■ **Exercise brief**
Nothing but the lines holding the string "QuantumAdvantage" should appear in the answer. Copy them from the entries.

Task input below:

import Summits.QuantumAdvantage.QuantumAdvantage.Theorems.LinnikCubicClassGroupsDegreeOnePrimesEscapeOdlyzkoDiscriminantBoundNumeric
import Summits.QuantumAdvantage.QuantumAdvantage.Theorems.LinnikCubicClassGroupsDegreeOnePrimesEscapeHilbertClassFieldDegree
import HarnessLib

/-!
# The Masley–Montgomery principle below root discriminant `2πe^{γ+0.59} ≈ 20.19`

Topic `Summits/QuantumAdvantage/QuantumAdvantage/Theorems`, helper file for the crux
`DegreeOnePrimesEscape` (stmt-QuantumAdvantage-11543, closed) of route `LinnikCubicClassGroups`;
cell B2b-1 (linnik-cubic), PART A. HONEST FRAMING: the value of this file is a THEOREM (explicit,
kernel-checked) — NOT summit progress.

The tree's `Discriminant.finrank_le_of_natAbs_discr_eq_pow` / `classNumber_mul_finrank_le`
(Masley–Montgomery with Stark's constant) apply to number fields of root discriminant below
`2πe^γ ≈ 11.19`.  With Odlyzko's differencing bound of the companion files
(`OdlyzkoBound.log_absdiscr_ge_odlyzko_signature`:
`log|d_L| ≥ r₁(log 4π + γ + 0.838) + 2r₂(log 2π + γ + 0.59) − 2√(π²N/2) − 60`, `N = [L:ℚ]`) the same
principle reaches every number field `K` of degree `n` with

  `log|d_K| < n·(log 2π + γ + 0.59)`, i.e. root discriminant `|d_K|^{1/n} < 2πe^{γ+0.59} ≈ 20.19`.

Put `A = log 2π + γ + 0.59` and `B'(K) = ((π√2 + 60)·n / (nA − log|d_K|))²`.  Then:

* `finrank_le_of_natAbs_discr_eq_pow_odlyzko` — every number field `L ⊇ K` with
  `|d_L| = |d_K|^{[L:K]}` has `[L:ℚ] ≤ B'(K)`; `finrank_le_of_unramified_odlyzko` — in particular
  every extension unramified at all finite primes;
* `prime_dvd_classNumber_le_odlyzko`, `card_range_classGroupChar_le_odlyzko` — every prime `p ∣ h_K`
  has `p·n ≤ B'(K)`, every character `ψ` of `Cl(𝓞_K)` has `|ψ(Cl)|·n ≤ B'(K)` (class field theory,
  as in the tree's Stark-constant versions);
* `classNumber_mul_finrank_le_odlyzko` — **`h_K · n ≤ B'(K)`** (the tree's Hilbert-class-field datum
  of degree `≥ h_K`);
* `log_absdiscr_ge_of_classNumber_odlyzko` — conversely, for EVERY number field `K` of degree `n`:
  **`log|d_K| ≥ n(log 2π + γ + 0.59) − (π√2 + 60)·√(n/h_K)`**, i.e.
  `|d_K|^{1/n} ≥ 2πe^{γ+0.59}·e^{−(π√2+60)/√(n·h_K)}`.

## References

* J. M. Masley, H. L. Montgomery, *Cyclotomic fields with unique factorization*, J. reine angew.
  Math. 286/287 (1976) 248–256 (method). [MasleyMontgomery1976]
* A. M. Odlyzko, *Lower bounds for discriminants of number fields. II*, Tôhoku Math. J. 29 (1977)
  209–216. [Odlyzko1977]
-/

noncomputable section

open scoped NumberField nonZeroDivisors
open Complex Filter Topology Set NumberField NumberField.InfinitePlace IsDedekindDomain

namespace Summit.QuantumAdvantage.QuantumAdvantage.Theorems.DegreeOnePrimesEscape

namespace OdlyzkoBound

open Literature.NumberTheory.LFunctions Literature.NumberTheory.LFunctions.NumberField
  Literature.NumberTheory.NumberFields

End of Task input.

■ **Output for this task**
import Summits.QuantumAdvantage.QuantumAdvantage.Theorems.LinnikCubicClassGroupsDegreeOnePrimesEscapeOdlyzkoDiscriminantBoundNumeric
import Summits.QuantumAdvantage.QuantumAdvantage.Theorems.LinnikCubicClassGroupsDegreeOnePrimesEscapeHilbertClassFieldDegree
Topic `Summits/QuantumAdvantage/QuantumAdvantage/Theorems`, helper file for the crux
`DegreeOnePrimesEscape` (stmt-QuantumAdvantage-11543, closed) of route `LinnikCubicClassGroups`;
namespace Summit.QuantumAdvantage.QuantumAdvantage.Theorems.DegreeOnePrimesEscape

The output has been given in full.